Data shown.
__________________________________________________

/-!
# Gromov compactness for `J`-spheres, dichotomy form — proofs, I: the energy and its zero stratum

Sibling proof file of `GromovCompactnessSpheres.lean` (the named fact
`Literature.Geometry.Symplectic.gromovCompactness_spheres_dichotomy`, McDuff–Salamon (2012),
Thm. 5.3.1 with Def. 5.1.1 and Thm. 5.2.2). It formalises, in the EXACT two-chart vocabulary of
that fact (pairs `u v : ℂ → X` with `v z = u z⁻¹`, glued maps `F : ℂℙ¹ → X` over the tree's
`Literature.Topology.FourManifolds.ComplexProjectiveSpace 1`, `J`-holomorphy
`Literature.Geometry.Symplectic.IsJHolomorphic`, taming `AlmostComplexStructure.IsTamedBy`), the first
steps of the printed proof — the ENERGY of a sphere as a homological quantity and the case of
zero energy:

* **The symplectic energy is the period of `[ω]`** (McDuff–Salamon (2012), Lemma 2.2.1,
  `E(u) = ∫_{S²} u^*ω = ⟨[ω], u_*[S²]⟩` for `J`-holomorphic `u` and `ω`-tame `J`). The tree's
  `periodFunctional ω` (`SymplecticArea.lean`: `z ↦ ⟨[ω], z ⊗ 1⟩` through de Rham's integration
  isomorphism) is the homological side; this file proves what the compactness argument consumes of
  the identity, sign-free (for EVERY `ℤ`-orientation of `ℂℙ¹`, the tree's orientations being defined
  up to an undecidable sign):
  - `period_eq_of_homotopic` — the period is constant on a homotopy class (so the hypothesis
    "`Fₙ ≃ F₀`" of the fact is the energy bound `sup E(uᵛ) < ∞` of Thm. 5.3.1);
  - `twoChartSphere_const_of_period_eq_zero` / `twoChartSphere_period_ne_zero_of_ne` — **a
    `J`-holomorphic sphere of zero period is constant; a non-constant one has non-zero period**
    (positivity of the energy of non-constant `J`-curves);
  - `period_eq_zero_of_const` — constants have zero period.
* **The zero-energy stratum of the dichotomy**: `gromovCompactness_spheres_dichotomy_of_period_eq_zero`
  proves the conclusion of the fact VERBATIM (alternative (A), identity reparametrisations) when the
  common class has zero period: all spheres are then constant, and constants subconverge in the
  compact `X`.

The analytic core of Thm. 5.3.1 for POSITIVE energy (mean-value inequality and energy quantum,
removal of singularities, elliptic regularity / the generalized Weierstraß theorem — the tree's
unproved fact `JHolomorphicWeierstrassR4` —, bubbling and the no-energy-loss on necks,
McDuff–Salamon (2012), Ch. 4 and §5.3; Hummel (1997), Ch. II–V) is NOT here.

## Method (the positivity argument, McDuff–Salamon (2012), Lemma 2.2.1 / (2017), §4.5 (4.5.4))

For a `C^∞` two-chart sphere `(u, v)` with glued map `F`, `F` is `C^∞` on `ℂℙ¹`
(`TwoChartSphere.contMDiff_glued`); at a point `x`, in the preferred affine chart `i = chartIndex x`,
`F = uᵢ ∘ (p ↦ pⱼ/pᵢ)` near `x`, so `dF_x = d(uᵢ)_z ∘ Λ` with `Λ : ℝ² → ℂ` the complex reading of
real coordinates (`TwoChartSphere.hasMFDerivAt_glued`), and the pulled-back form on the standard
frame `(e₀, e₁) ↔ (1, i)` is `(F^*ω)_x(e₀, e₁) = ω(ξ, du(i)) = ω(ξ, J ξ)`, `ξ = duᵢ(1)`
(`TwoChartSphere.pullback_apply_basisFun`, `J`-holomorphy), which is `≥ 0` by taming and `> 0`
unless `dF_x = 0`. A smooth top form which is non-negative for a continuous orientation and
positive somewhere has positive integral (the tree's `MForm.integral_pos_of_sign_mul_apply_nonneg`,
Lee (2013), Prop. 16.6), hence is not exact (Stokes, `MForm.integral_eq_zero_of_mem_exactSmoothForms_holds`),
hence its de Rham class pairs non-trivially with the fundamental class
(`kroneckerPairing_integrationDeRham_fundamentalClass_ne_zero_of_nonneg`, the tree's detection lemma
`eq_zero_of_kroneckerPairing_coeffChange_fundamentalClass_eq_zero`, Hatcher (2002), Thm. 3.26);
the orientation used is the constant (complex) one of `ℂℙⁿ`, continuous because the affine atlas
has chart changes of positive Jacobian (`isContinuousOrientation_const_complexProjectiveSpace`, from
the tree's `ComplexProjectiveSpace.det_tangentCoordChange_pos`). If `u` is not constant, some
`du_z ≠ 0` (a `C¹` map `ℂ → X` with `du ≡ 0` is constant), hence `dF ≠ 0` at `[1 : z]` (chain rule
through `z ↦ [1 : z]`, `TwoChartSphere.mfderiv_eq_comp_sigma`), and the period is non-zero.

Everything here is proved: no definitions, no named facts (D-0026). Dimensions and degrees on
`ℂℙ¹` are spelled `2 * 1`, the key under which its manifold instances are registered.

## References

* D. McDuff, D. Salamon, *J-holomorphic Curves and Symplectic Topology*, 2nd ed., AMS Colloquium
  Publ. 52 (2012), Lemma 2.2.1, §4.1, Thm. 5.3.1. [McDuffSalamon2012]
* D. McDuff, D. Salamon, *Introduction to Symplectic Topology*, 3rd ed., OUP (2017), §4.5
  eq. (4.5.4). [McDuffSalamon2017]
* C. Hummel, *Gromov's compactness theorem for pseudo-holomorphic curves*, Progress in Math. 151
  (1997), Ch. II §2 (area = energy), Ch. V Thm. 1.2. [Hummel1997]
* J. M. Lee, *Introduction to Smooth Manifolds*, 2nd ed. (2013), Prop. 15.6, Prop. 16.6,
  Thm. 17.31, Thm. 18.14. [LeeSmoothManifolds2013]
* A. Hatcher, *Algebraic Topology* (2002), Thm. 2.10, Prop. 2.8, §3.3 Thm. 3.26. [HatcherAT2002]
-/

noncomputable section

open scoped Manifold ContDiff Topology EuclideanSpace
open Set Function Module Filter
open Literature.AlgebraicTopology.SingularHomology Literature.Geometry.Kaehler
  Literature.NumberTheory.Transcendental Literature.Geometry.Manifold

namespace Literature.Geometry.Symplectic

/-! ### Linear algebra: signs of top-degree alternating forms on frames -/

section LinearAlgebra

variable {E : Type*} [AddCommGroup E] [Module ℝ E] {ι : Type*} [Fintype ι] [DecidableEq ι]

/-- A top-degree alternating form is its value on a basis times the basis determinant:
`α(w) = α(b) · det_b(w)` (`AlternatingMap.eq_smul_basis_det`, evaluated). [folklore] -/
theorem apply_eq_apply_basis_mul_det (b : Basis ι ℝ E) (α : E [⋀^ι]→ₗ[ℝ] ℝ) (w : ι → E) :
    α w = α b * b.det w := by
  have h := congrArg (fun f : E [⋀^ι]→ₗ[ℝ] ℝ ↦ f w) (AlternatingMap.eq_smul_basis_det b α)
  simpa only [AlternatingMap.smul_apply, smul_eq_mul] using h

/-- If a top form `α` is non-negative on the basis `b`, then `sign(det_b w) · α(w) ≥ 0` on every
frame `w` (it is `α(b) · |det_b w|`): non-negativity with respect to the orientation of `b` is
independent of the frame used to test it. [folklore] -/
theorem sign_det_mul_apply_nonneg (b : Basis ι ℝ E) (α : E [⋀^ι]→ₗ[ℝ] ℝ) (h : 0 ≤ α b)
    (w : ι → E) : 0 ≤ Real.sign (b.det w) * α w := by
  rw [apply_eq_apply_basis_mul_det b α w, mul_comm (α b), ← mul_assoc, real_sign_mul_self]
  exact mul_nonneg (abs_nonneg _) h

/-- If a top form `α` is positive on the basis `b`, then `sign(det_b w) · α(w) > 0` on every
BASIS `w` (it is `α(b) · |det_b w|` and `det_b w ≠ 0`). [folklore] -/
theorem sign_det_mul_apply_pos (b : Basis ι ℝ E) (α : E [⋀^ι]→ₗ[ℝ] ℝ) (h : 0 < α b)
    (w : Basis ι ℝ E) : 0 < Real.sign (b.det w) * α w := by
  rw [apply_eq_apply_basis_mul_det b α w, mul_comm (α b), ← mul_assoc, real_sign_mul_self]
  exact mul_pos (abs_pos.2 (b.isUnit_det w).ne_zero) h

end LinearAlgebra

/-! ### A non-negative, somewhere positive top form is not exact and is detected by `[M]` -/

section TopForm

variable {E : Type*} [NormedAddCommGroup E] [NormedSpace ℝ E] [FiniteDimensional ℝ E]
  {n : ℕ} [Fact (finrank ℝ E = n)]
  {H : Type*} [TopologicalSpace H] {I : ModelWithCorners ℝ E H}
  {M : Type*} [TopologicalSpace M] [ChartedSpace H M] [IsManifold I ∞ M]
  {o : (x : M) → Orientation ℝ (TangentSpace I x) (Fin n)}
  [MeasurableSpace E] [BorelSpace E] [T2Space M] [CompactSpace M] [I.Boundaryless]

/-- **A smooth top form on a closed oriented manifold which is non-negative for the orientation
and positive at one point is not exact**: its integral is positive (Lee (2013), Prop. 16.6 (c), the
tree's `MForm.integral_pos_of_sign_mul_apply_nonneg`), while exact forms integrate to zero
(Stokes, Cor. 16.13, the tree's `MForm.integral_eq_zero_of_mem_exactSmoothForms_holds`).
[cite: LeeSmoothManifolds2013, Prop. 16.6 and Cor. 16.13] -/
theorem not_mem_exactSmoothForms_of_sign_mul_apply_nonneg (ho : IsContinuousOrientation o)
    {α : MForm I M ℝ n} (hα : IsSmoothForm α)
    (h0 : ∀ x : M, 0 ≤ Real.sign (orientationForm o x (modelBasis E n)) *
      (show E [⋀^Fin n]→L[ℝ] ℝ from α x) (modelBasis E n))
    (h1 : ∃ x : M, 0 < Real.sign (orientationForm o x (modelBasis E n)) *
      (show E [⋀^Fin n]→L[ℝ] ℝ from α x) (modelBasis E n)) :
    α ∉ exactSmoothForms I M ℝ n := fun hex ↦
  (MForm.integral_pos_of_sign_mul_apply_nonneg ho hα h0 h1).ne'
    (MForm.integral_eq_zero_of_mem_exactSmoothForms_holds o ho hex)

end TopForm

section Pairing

__________________________________________________

What you need to do.
Your answer must consist solely of the lines above between the line holding "M. Lee, *Introduction" and the line holding "(w : ι → E) : 0 ≤ Real.sign", inclusive, copied exactly.

Answer to this problem.
* J. M. Lee, *Introduction to Smooth Manifolds*, 2nd ed. (2013), Prop. 15.6, Prop. 16.6,
  Thm. 17.31, Thm. 18.14. [LeeSmoothManifolds2013]
* A. Hatcher, *Algebraic Topology* (2002), Thm. 2.10, Prop. 2.8, §3.3 Thm. 3.26. [HatcherAT2002]
-/

noncomputable section

open scoped Manifold ContDiff Topology EuclideanSpace
open Set Function Module Filter
open Literature.AlgebraicTopology.SingularHomology Literature.Geometry.Kaehler
  Literature.NumberTheory.Transcendental Literature.Geometry.Manifold

namespace Literature.Geometry.Symplectic

/-! ### Linear algebra: signs of top-degree alternating forms on frames -/

section LinearAlgebra

variable {E : Type*} [AddCommGroup E] [Module ℝ E] {ι : Type*} [Fintype ι] [DecidableEq ι]

/-- A top-degree alternating form is its value on a basis times the basis determinant:
`α(w) = α(b) · det_b(w)` (`AlternatingMap.eq_smul_basis_det`, evaluated). [folklore] -/
theorem apply_eq_apply_basis_mul_det (b : Basis ι ℝ E) (α : E [⋀^ι]→ₗ[ℝ] ℝ) (w : ι → E) :
    α w = α b * b.det w := by
  have h := congrArg (fun f : E [⋀^ι]→ₗ[ℝ] ℝ ↦ f w) (AlternatingMap.eq_smul_basis_det b α)
  simpa only [AlternatingMap.smul_apply, smul_eq_mul] using h

/-- If a top form `α` is non-negative on the basis `b`, then `sign(det_b w) · α(w) ≥ 0` on every
frame `w` (it is `α(b) · |det_b w|`): non-negativity with respect to the orientation of `b` is
independent of the frame used to test it. [folklore] -/
theorem sign_det_mul_apply_nonneg (b : Basis ι ℝ E) (α : E [⋀^ι]→ₗ[ℝ] ℝ) (h : 0 ≤ α b)
    (w : ι → E) : 0 ≤ Real.sign (b.det w) * α w := by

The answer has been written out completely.